### [Task to complete]
Find the word "toContRep" in the data below and copy each line that holds it.

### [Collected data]

=== Begin Enclosure ===

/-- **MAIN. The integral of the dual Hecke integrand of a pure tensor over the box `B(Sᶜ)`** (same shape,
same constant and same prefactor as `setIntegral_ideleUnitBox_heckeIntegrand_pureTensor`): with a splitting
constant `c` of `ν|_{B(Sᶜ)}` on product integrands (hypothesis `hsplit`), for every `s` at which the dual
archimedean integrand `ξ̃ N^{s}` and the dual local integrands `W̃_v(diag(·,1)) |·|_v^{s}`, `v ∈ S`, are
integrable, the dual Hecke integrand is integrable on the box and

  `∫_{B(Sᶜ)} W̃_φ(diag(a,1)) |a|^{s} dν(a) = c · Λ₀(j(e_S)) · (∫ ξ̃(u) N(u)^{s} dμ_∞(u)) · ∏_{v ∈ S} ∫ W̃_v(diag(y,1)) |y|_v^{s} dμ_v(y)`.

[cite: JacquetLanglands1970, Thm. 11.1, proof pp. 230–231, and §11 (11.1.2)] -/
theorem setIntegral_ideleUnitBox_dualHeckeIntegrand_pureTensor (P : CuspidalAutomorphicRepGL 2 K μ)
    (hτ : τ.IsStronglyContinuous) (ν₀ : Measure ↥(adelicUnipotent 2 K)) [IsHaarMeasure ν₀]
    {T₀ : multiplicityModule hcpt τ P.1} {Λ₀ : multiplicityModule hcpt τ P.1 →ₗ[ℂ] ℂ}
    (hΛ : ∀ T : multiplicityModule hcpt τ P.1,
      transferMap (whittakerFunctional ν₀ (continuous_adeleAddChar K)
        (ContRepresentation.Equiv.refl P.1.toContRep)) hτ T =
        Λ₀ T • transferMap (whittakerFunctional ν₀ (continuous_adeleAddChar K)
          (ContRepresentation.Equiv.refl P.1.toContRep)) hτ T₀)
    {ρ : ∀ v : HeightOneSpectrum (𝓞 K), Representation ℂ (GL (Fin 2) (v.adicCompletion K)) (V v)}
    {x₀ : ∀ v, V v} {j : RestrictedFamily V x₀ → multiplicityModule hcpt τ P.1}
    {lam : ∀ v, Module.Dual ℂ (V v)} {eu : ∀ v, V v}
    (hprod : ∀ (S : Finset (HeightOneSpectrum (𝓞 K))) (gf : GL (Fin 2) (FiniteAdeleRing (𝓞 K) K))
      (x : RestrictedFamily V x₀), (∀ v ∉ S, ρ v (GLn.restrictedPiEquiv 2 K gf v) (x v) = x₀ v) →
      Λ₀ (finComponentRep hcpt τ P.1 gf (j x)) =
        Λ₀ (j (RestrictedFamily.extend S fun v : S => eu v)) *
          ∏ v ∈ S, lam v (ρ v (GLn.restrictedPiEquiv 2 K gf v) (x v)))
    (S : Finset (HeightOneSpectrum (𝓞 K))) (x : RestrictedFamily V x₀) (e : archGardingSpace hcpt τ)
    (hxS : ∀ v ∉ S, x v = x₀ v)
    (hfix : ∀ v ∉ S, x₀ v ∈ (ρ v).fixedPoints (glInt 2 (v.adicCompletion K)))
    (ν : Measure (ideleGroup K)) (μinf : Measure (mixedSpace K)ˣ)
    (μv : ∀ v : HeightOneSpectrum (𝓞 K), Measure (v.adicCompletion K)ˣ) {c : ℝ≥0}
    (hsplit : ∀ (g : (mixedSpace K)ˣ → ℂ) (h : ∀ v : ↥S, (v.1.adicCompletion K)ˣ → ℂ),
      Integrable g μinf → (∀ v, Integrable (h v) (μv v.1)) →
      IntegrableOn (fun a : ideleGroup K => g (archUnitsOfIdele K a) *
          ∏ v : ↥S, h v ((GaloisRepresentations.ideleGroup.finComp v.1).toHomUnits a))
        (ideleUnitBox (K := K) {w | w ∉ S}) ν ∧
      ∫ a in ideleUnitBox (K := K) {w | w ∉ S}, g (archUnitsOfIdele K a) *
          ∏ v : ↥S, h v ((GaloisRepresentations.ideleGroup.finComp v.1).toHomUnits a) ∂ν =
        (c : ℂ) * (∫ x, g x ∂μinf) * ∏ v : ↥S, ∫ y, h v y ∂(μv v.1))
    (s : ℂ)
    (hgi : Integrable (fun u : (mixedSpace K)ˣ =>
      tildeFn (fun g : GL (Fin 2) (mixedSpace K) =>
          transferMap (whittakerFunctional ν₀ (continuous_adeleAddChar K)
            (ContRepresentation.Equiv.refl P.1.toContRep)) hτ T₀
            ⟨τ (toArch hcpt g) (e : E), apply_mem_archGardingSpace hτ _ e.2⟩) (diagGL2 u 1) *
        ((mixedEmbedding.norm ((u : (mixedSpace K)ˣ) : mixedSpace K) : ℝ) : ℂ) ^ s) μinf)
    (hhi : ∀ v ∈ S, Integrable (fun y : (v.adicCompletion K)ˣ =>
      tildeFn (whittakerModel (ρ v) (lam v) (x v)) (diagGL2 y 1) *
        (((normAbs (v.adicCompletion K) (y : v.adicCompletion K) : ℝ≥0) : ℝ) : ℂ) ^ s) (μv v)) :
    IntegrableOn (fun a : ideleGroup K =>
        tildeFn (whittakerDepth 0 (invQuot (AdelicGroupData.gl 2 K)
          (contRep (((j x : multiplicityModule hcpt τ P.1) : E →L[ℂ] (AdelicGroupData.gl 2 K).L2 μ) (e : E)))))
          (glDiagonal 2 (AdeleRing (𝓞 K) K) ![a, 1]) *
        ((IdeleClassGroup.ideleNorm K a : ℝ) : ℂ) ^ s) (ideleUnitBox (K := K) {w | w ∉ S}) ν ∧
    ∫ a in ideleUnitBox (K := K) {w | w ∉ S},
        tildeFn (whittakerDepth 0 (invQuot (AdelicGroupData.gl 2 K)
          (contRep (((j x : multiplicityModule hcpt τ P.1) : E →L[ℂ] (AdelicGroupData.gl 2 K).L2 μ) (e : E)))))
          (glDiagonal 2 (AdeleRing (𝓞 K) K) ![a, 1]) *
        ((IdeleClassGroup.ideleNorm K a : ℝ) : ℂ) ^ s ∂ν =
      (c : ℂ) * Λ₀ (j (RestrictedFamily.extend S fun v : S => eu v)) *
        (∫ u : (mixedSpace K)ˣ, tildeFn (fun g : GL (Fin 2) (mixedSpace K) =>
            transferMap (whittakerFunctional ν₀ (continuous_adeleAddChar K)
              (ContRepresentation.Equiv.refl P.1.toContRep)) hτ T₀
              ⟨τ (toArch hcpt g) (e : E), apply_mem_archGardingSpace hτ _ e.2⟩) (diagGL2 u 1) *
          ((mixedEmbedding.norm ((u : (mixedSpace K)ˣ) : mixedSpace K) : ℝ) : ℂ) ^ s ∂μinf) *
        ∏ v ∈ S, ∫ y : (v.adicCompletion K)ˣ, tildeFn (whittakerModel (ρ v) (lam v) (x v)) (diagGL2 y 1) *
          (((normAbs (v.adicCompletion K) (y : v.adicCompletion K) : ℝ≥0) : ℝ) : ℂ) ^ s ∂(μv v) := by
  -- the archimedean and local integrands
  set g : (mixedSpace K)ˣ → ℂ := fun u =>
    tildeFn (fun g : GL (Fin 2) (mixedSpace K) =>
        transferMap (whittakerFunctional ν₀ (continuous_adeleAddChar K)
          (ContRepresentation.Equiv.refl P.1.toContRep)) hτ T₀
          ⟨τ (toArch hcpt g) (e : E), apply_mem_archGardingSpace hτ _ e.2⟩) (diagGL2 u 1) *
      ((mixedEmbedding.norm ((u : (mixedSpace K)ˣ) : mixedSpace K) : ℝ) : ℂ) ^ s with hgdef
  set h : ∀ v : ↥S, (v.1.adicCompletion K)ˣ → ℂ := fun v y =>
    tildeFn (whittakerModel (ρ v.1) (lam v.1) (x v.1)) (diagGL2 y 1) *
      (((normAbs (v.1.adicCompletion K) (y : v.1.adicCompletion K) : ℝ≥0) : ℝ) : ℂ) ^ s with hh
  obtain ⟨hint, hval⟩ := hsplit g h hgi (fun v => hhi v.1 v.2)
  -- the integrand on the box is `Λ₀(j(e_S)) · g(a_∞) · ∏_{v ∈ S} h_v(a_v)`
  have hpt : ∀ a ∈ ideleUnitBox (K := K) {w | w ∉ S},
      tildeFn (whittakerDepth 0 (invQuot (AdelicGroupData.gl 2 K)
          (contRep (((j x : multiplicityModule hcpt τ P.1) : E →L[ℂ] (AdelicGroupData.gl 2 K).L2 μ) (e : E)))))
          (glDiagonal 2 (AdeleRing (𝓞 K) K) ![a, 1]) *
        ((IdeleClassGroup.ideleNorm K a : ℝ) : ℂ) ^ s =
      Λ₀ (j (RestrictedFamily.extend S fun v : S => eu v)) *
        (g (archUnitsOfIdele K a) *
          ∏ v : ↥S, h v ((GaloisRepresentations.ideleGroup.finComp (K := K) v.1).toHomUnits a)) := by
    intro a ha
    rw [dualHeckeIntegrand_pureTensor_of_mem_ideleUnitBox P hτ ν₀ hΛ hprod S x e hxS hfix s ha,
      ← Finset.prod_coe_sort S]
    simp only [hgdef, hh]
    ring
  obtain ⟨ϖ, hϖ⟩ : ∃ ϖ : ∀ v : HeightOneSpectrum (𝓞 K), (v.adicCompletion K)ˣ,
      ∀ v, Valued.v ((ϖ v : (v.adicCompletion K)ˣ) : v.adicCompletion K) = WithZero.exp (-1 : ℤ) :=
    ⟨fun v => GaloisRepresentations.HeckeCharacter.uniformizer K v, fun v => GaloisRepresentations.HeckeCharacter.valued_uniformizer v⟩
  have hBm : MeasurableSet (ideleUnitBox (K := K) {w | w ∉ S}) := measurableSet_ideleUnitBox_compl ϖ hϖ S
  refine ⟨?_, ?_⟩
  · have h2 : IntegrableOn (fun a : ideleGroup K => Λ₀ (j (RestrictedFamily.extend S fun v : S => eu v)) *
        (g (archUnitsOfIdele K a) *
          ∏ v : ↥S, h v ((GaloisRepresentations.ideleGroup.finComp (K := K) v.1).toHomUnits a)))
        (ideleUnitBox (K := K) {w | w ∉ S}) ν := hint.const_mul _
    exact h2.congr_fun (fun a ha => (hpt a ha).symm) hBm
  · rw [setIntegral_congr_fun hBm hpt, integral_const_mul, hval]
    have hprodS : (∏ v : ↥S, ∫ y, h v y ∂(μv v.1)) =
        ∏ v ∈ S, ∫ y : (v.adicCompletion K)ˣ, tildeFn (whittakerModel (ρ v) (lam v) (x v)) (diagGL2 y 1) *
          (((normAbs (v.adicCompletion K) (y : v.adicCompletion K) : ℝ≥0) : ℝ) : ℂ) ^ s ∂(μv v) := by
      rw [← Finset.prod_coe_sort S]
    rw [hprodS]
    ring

=== End Enclosure ===

### [Task response]
        (ContRepresentation.Equiv.refl P.1.toContRep)) hτ T =
          (ContRepresentation.Equiv.refl P.1.toContRep)) hτ T₀)
            (ContRepresentation.Equiv.refl P.1.toContRep)) hτ T₀
              (ContRepresentation.Equiv.refl P.1.toContRep)) hτ T₀
          (ContRepresentation.Equiv.refl P.1.toContRep)) hτ T₀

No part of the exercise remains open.